--- TASK DESCRIPTION ---
What lines below mention the word "every"? Copy each one.

--- INFORMATION SHOWN ---
/-! ## §2. The binder in PLACE form: every place of `T.K` over `p_u` lattice-tame -/

/-- **M LINE, per-datum refutation from a PLACE-form local type.** `λ ∈ ℚ`, `T` a genuine Θ-volume datum at `(ratPoint λ, l)`, `u` a finite
place of `ℚ` with `p = p_u ≠ 2, l` at which `j(λ)` has a pole of order `≥ h ≥ 1`, a label `j = i₀+1 ≤ l⋆` with **`2l ≤ i₀·h`**, and the LOCAL-TYPE
input in place form: every place `w` of `T.K` of residue characteristic `p` has `e(w | p) ≤ p − 2`. THEN S_H at the M-level sharp setting of `T`'s
own ideles (pinned reading) FAILS for every choice of the free context binders and Kummer datum (§1 at any member `x₀ ∈ V̲_u` — the fibre is
non-empty — whose norm-defined `e(K_{x₀}/ℚ_p)` IS `e(placeOfM x₀ | p)`, `absRamificationIdx_rescaledCompletion`). M twin of abc-iut-W-ref-2's
`GenuineK.not_pilotKummerCompatHull_chosen_ratPoint_of_localType`. [cite: Mochizuki2012, IUTchIV Cor. 2.2 (ii) proof (P5) p. 46; IUTchIII Cor. 3.12
Step (xi-f) p. 184] [claim: Mochizuki2012, status: disputed] -/
theorem GenuineM.not_pilotKummerCompatHull_ratPoint_of_localType {q : ℚ} {l : ℕ}
    (T : Cor22.ThetaVolumeDatumAt (ratPoint q) l) (u : FinitePlace ℚ) (hp2 : ratChar u ≠ 2) (hpl : ratChar u ≠ l)
    (hloc : letI := T.instFieldK; letI := T.instNumberFieldK
      ∀ w : HeightOneSpectrum (𝓞 T.K), residueChar T.K w = ratChar u → w.asIdeal.ramificationIdx ℤ ≤ ratChar u - 2)
    (h : ℕ) (hh : 1 ≤ h)
    (hord : ∀ u' : HeightOneSpectrum (𝓞 ℚ), Rat.HeightOneSpectrum.natGenerator u' = ratChar u → ord ℚ u' (Cor22.jInv q) ≤ -(h : ℤ))
    (i₀ : ℕ) (hil : i₀ + 1 ≤ (l - 1) / 2) (hi : 2 * l ≤ i₀ * h) :
    letI := T.instFieldF; letI := T.instNumberFieldF; letI := T.instAlgebraF; letI := T.instFieldK
    letI := T.instNumberFieldK; letI := T.instAlgebraK; letI := T.instFieldFbar; letI := T.instAlgebraFbar
    letI := T.instAlgebraKFbar; letI := T.instIsElliptic
    ∀ (M : Type) [Field M] [NumberField M]
      (archPk : ∀ (j : (thetaIndexOfInitial T.D).Label) (vQ : (thetaIndexOfInitial T.D).VQ),
        Set ((logShellsOfInitialDH T.D (analyticLogvVal T.K)).Packet j vQ))
      (archSub : ∀ (j : (thetaIndexOfInitial T.D).Label) (v : (thetaIndexOfInitial T.D).V),
        Set ((logShellsOfInitialDH T.D (analyticLogvVal T.K)).Packet j ((thetaIndexOfInitial T.D).over v)))
      (Ψ : ℤ → ∀ v : (thetaIndexOfInitial T.D).V, v ∈ (thetaIndexOfInitial T.D).Vbad →
        Set ((logShellsOfInitialDH T.D (analyticLogvVal T.K)).StarPacket v))
      (act : ℤ → ∀ v : (thetaIndexOfInitial T.D).V, v ∈ (thetaIndexOfInitial T.D).Vbad →
        (logShellsOfInitialDH T.D (analyticLogvVal T.K)).StarPacket v →
          Module.End ℚ ((logShellsOfInitialDH T.D (analyticLogvVal T.K)).StarPacket v))
      (Mmod : ℤ → ∀ j : (thetaIndexOfInitial T.D).LabelStar, Set ((logShellsOfInitialDH T.D (analyticLogvVal T.K)).GlobalPacket j.1))
      (region : ℤ → ∀ j : (thetaIndexOfInitial T.D).LabelStar, FinDivisor M → ∀ vQ : (thetaIndexOfInitial T.D).VQ,
        Set ((logShellsOfInitialDH T.D (analyticLogvVal T.K)).Packet j.1 vQ))
      (frobAdm : ℤ → ℤ → ∀ (j : (thetaIndexOfInitial T.D).Label) (vQ : (thetaIndexOfInitial T.D).VQ),
        Set ((logShellsOfInitialDH T.D (analyticLogvVal T.K)).Packet j vQ) → Prop)
      (frobLogvol : ℤ → ℤ → ∀ (j : (thetaIndexOfInitial T.D).Label) (vQ : (thetaIndexOfInitial T.D).VQ),
        Set ((logShellsOfInitialDH T.D (analyticLogvVal T.K)).Packet j vQ) → ℝ)
      (frobΨ : ℤ → ℤ → ∀ v : (thetaIndexOfInitial T.D).V, v ∈ (thetaIndexOfInitial T.D).Vbad →
        Set ((logShellsOfInitialDH T.D (analyticLogvVal T.K)).StarPacket v))
      (frobMmod : ℤ → ℤ → ∀ j : (thetaIndexOfInitial T.D).LabelStar, Set ((logShellsOfInitialDH T.D (analyticLogvVal T.K)).GlobalPacket j.1))
      (unitImage : ℤ → ℤ → ℕ → ∀ (j : (thetaIndexOfInitial T.D).Label) (vQ : (thetaIndexOfInitial T.D).VQ),
        Set ((logShellsOfInitialDH T.D (analyticLogvVal T.K)).Packet j vQ))
      (ballImage : ℤ → ℤ → ∀ (j : (thetaIndexOfInitial T.D).Label) (vQ : (thetaIndexOfInitial T.D).VQ),
        Set ((logShellsOfInitialDH T.D (analyticLogvVal T.K)).Packet j vQ))
      (thetaDiv : ℤ → ℤ → LgpDivisor M (thetaIndexOfInitial T.D).lstar)
      (n : ℤ) {HT : Type} {LogLink : HT → HT → Type} {IsFull : ∀ {s t : HT}, LogLink s t → Prop}
      (lat : LGPGaussianLogThetaLattice LogLink IsFull)
      {Frd : Type} {IsoF : Frd → Frd → Type} {Ob : Frd → Type} {realify : Frd → Frd} {Strip : Type}
      {IsoS : Strip → Strip → Type} {Mv : ∀ v : (thetaIndexOfInitial T.D).V, v ∈ (thetaIndexOfInitial T.D).Vbad → Type}
      [∀ v h, Monoid (Mv v h)]
      (sig : GlobalLGPFrobenioidSignature (thetaIndexOfInitial T.D).lstar (thetaIndexOfInitial T.D).V
        (· ∈ (thetaIndexOfInitial T.D).Vbad) Frd IsoF Ob realify Strip IsoS Mv)
      (split : SplittingMonoids Mv) {ObΔ : Type} {N : ∀ v : (thetaIndexOfInitial T.D).V, v ∈ (thetaIndexOfInitial T.D).Vbad → Type}
      [∀ v h, Monoid (N v h)] (qData : QPilotData ObΔ N)
      (qK : ∀ v : (thetaIndexOfInitial T.D).V, v ∈ (thetaIndexOfInitial T.D).Vbad →
        Set ((logShellsOfInitialDH T.D (analyticLogvVal T.K)).StarPacket v)),
      ¬ Cor312Vol.PilotKummerCompatHull
        (LatticeSituation.ofShells (logShellsOfInitialDH T.D (analyticLogvVal T.K)) M archPk archSub
          (summandPiecesPrM T.D (logvAnalyticVal_analyticLogvVal (K := T.K))).Adm (summandPiecesPrM T.D (logvAnalyticVal_analyticLogvVal (K := T.K))).logvol Ψ act Mmod region frobAdm frobLogvol
          frobΨ frobMmod unitImage ballImage thetaDiv)
        (settingPrVolSharpM T.D (logvAnalyticVal_analyticLogvVal (K := T.K)) (tOfIdeleData T.D (ideleDataOf T.D T.isVolumeInputOf))
          (fun u x => tqM T.D (ratChar u) u (natCast_ratChar_mem u) (ideleDataOf T.D T.isVolumeInputOf) x) M archPk archSub Ψ act Mmod region n lat sig split qData
          (fun u x => tqM_ne_zero T.D (ratChar u) u (natCast_ratChar_mem u) (ideleDataOf T.D T.isVolumeInputOf) x)
          (GenuineM.finite_ratPlaces_under_S T.D).toFinset
          (fun u x hu => norm_tqM_eq_one_of_not_mem T.D (ratChar u) u (natCast_ratChar_mem u) (ideleDataOf T.D T.isVolumeInputOf) x
            fun hx => hu ((Set.Finite.mem_toFinset _).mpr ⟨x, hx⟩)))
        (fun _ => Cor312.Setting.qRegion
          (settingPrVolSharpM T.D (logvAnalyticVal_analyticLogvVal (K := T.K)) (tOfIdeleData T.D (ideleDataOf T.D T.isVolumeInputOf))
          (fun u x => tqM T.D (ratChar u) u (natCast_ratChar_mem u) (ideleDataOf T.D T.isVolumeInputOf) x) M archPk archSub Ψ act Mmod region n lat sig split qData
          (fun u x => tqM_ne_zero T.D (ratChar u) u (natCast_ratChar_mem u) (ideleDataOf T.D T.isVolumeInputOf) x)
          (GenuineM.finite_ratPlaces_under_S T.D).toFinset
          (fun u x hu => norm_tqM_eq_one_of_not_mem T.D (ratChar u) u (natCast_ratChar_mem u) (ideleDataOf T.D T.isVolumeInputOf) x
            fun hx => hu ((Set.Finite.mem_toFinset _).mpr ⟨x, hx⟩)))) qK := by
  classical
  letI := T.instFieldF; letI := T.instNumberFieldF; letI := T.instAlgebraF; letI := T.instFieldK
  letI := T.instNumberFieldK; letI := T.instAlgebraK; letI := T.instFieldFbar; letI := T.instAlgebraFbar
  letI := T.instAlgebraKFbar; letI := T.instIsElliptic
  intro M _ _ archPk archSub Ψ act Mmod region frobAdm frobLogvol frobΨ frobMmod unitImage ballImage thetaDiv n HT LogLink IsFull lat
    Frd IsoF Ob realify Strip IsoS Mv _ sig split ObΔ N _ qData qK
  set p : ℕ := ratChar u with hpdef
  haveI hpfact : Fact p.Prime := inferInstance
  obtain ⟨v, hv⟩ := (thetaIndexOfInitial T.D).fibre_nonempty (Val.non u)
  set w := placeOfM T.D u ⟨v, hv⟩ with hwdef
  have hpw : ((p : ℕ) : 𝓞 T.K) ∈ w.asIdeal := natCast_mem_placeOfM T.D p u (natCast_ratChar_mem u) ⟨v, hv⟩
  have hwchar : residueChar T.K w = p := residueChar_eq_of_natCast_mem p hpw
  have hx₀ : absRamificationIdx p (kOfM T.D p u (natCast_ratChar_mem u) ⟨v, hv⟩) ≤ p - 2 := by
    rw [show absRamificationIdx p (kOfM T.D p u (natCast_ratChar_mem u) ⟨v, hv⟩) = w.asIdeal.ramificationIdx ℤ from
      absRamificationIdx_rescaledCompletion T.K p w hpw]
    exact hloc w hwchar
  exact GenuineM.not_pilotKummerCompatHull_ratPoint_of_tame_robust T u hp2 hpl h hh hord i₀ hil hi ⟨v, hv⟩ hx₀ M archPk archSub
    Ψ act Mmod region frobAdm frobLogvol frobΨ frobMmod unitImage ballImage thetaDiv n lat sig split qData qK

end Summit.ABC.IUTFork.Conditional

end
/-- **`N = 4883 = 19·257`** (semistable: `N = rad Δ`, `Δ = -4883` squarefree). [cite: Silverman1994, IV.10.2 (a),(b)] -/
theorem conductorNorm_n4883 [((⟨1, 1, 0, -1, -4⟩ : WeierstrassCurve ℤ).baseChange ℚ).IsElliptic] :
    ((⟨1, 1, 0, -1, -4⟩ : WeierstrassCurve ℤ).baseChange ℚ).conductorNorm ℤ = 4883 := by
  refine conductorNorm_baseChange_int_of_isCoprime (⟨1, 1, 0, -1, -4⟩ : WeierstrassCurve ℤ) M4883_coprime (k := 1) ?_ ?_ ?_
  · rw [show (4883 : ℕ) = 19 * 257 by norm_num]
    exact (Nat.squarefree_mul (by norm_num : Nat.Coprime 19 257)).mpr
      ⟨(show Nat.Prime 19 by norm_num).prime.squarefree, (show Nat.Prime 257 by norm_num).prime.squarefree⟩
  · rw [M4883_Δ]; norm_num
  · rw [M4883_Δ]; norm_num

/-- `[1, 1, 0, -1, -4] mod 2` is `[1, 1, 0, 1, 0]` over `𝔽₂`. [folklore] -/
theorem M4883_mod_two : (⟨1, 1, 0, -1, -4⟩ : WeierstrassCurve ℤ).map (Int.castRingHom (ZMod 2)) = ⟨1, 1, 0, 1, 0⟩ := by
  ext <;> decide

/-- `#Ẽ(𝔽₂) = 2` for `[1, 1, 0, -1, -4]` (points `O`, `(0,0)`): `a₂ = 3 − 2 = +1`. [cite: SilvermanAEC2009, V.2] -/
theorem M4883_card_two :
    Nat.card ((⟨1, 1, 0, -1, -4⟩ : WeierstrassCurve ℤ).map (Int.castRingHom (ZMod 2))).toAffine.Point = 2 := by
  rw [M4883_mod_two, natCard_point_eq_one_add_card _ (by decide)]; decide

/-- **`[1, 1, 0, -1, -4]` has good ORDINARY reduction at `2`** (`2 ∤ Δ`, `#Ẽ(𝔽₂) = 2`). [cite: SilvermanAEC2009, VII.5 Prop. 5.1 (a)] -/
theorem goodOrd_two_n4883 [((⟨1, 1, 0, -1, -4⟩ : WeierstrassCurve ℤ).baseChange ℚ).IsElliptic]
    [((⟨1, 1, 0, -1, -4⟩ : WeierstrassCurve ℤ).baseChange ℚ).IsGloballyMinimal] :
    GoodOrd ((⟨1, 1, 0, -1, -4⟩ : WeierstrassCurve ℤ).baseChange ℚ) 2 :=
  goodOrd_two_baseChange_int_of_card_two _ (by rw [M4883_Δ]; decide) M4883_card_two

/-- The coefficients of `[1, 1, 0, -1, -4] / ℚ` (unfolded). [cite: SilvermanAEC2009, III.1] -/
theorem c4883_eq : ((⟨1, 1, 0, -1, -4⟩ : WeierstrassCurve ℤ).baseChange ℚ) = ⟨1, 1, 0, -1, -4⟩ := by
  rw [baseChange_int_eq]; norm_num

/-- `b₂, b₄, b₆` of `[1, 1, 0, -1, -4]`: `5, -2, -16`. [cite: SilvermanAEC2009, III.1] -/
theorem c4883_b : ((⟨1, 1, 0, -1, -4⟩ : WeierstrassCurve ℤ).baseChange ℚ).b₂ = ((5 : ℤ) : ℚ) ∧
    ((⟨1, 1, 0, -1, -4⟩ : WeierstrassCurve ℤ).baseChange ℚ).b₄ = ((-2 : ℤ) : ℚ) ∧
    ((⟨1, 1, 0, -1, -4⟩ : WeierstrassCurve ℤ).baseChange ℚ).b₆ = ((-16 : ℤ) : ℚ) := by
  rw [c4883_eq]; simp only [WeierstrassCurve.b₂, WeierstrassCurve.b₄, WeierstrassCurve.b₆]; norm_num

/-- **`E[2]` irreducible for `[1, 1, 0, -1, -4]`**: the monic `u`-cubic `u³ + 5u² − 16u − 256` has no root modulo `3`.
[cite: SilvermanAEC2009, III.2.3 (b)] -/
theorem irr_two_n4883 [((⟨1, 1, 0, -1, -4⟩ : WeierstrassCurve ℤ).baseChange ℚ).IsElliptic] :
    Irr ((⟨1, 1, 0, -1, -4⟩ : WeierstrassCurve ℤ).baseChange ℚ) 2 :=
  irr_two_of_forall_cubic_ne _ c4883_b.1 c4883_b.2.1 c4883_b.2.2 (ℓ := 3) (by decide)

/-- No rational `2`-torsion abscissa on `[1, 1, 0, -1, -4]` (the route's `ht` binder). [cite: SilvermanAEC2009, III.2.3 (b)] -/
theorem not_hasRationalTwoTorsionX_n4883 [((⟨1, 1, 0, -1, -4⟩ : WeierstrassCurve ℤ).baseChange ℚ).IsElliptic] :
    ∀ x : ℚ, ¬ HasRationalTwoTorsionX ((⟨1, 1, 0, -1, -4⟩ : WeierstrassCurve ℤ).baseChange ℚ) x := by
  intro x hx
  exact (O1.irr_two_iff_not_exists_addOrderOf_eq_two _).mp irr_two_n4883 (exists_point_addOrderOf_eq_two hx)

--- RESPONSE TO THIS TASK ---
/-! ## §2. The binder in PLACE form: every place of `T.K` over `p_u` lattice-tame -/
input in place form: every place `w` of `T.K` of residue characteristic `p` has `e(w | p) ≤ p − 2`. THEN S_H at the M-level sharp setting of `T`'s
own ideles (pinned reading) FAILS for every choice of the free context binders and Kummer datum (§1 at any member `x₀ ∈ V̲_u` — the fibre is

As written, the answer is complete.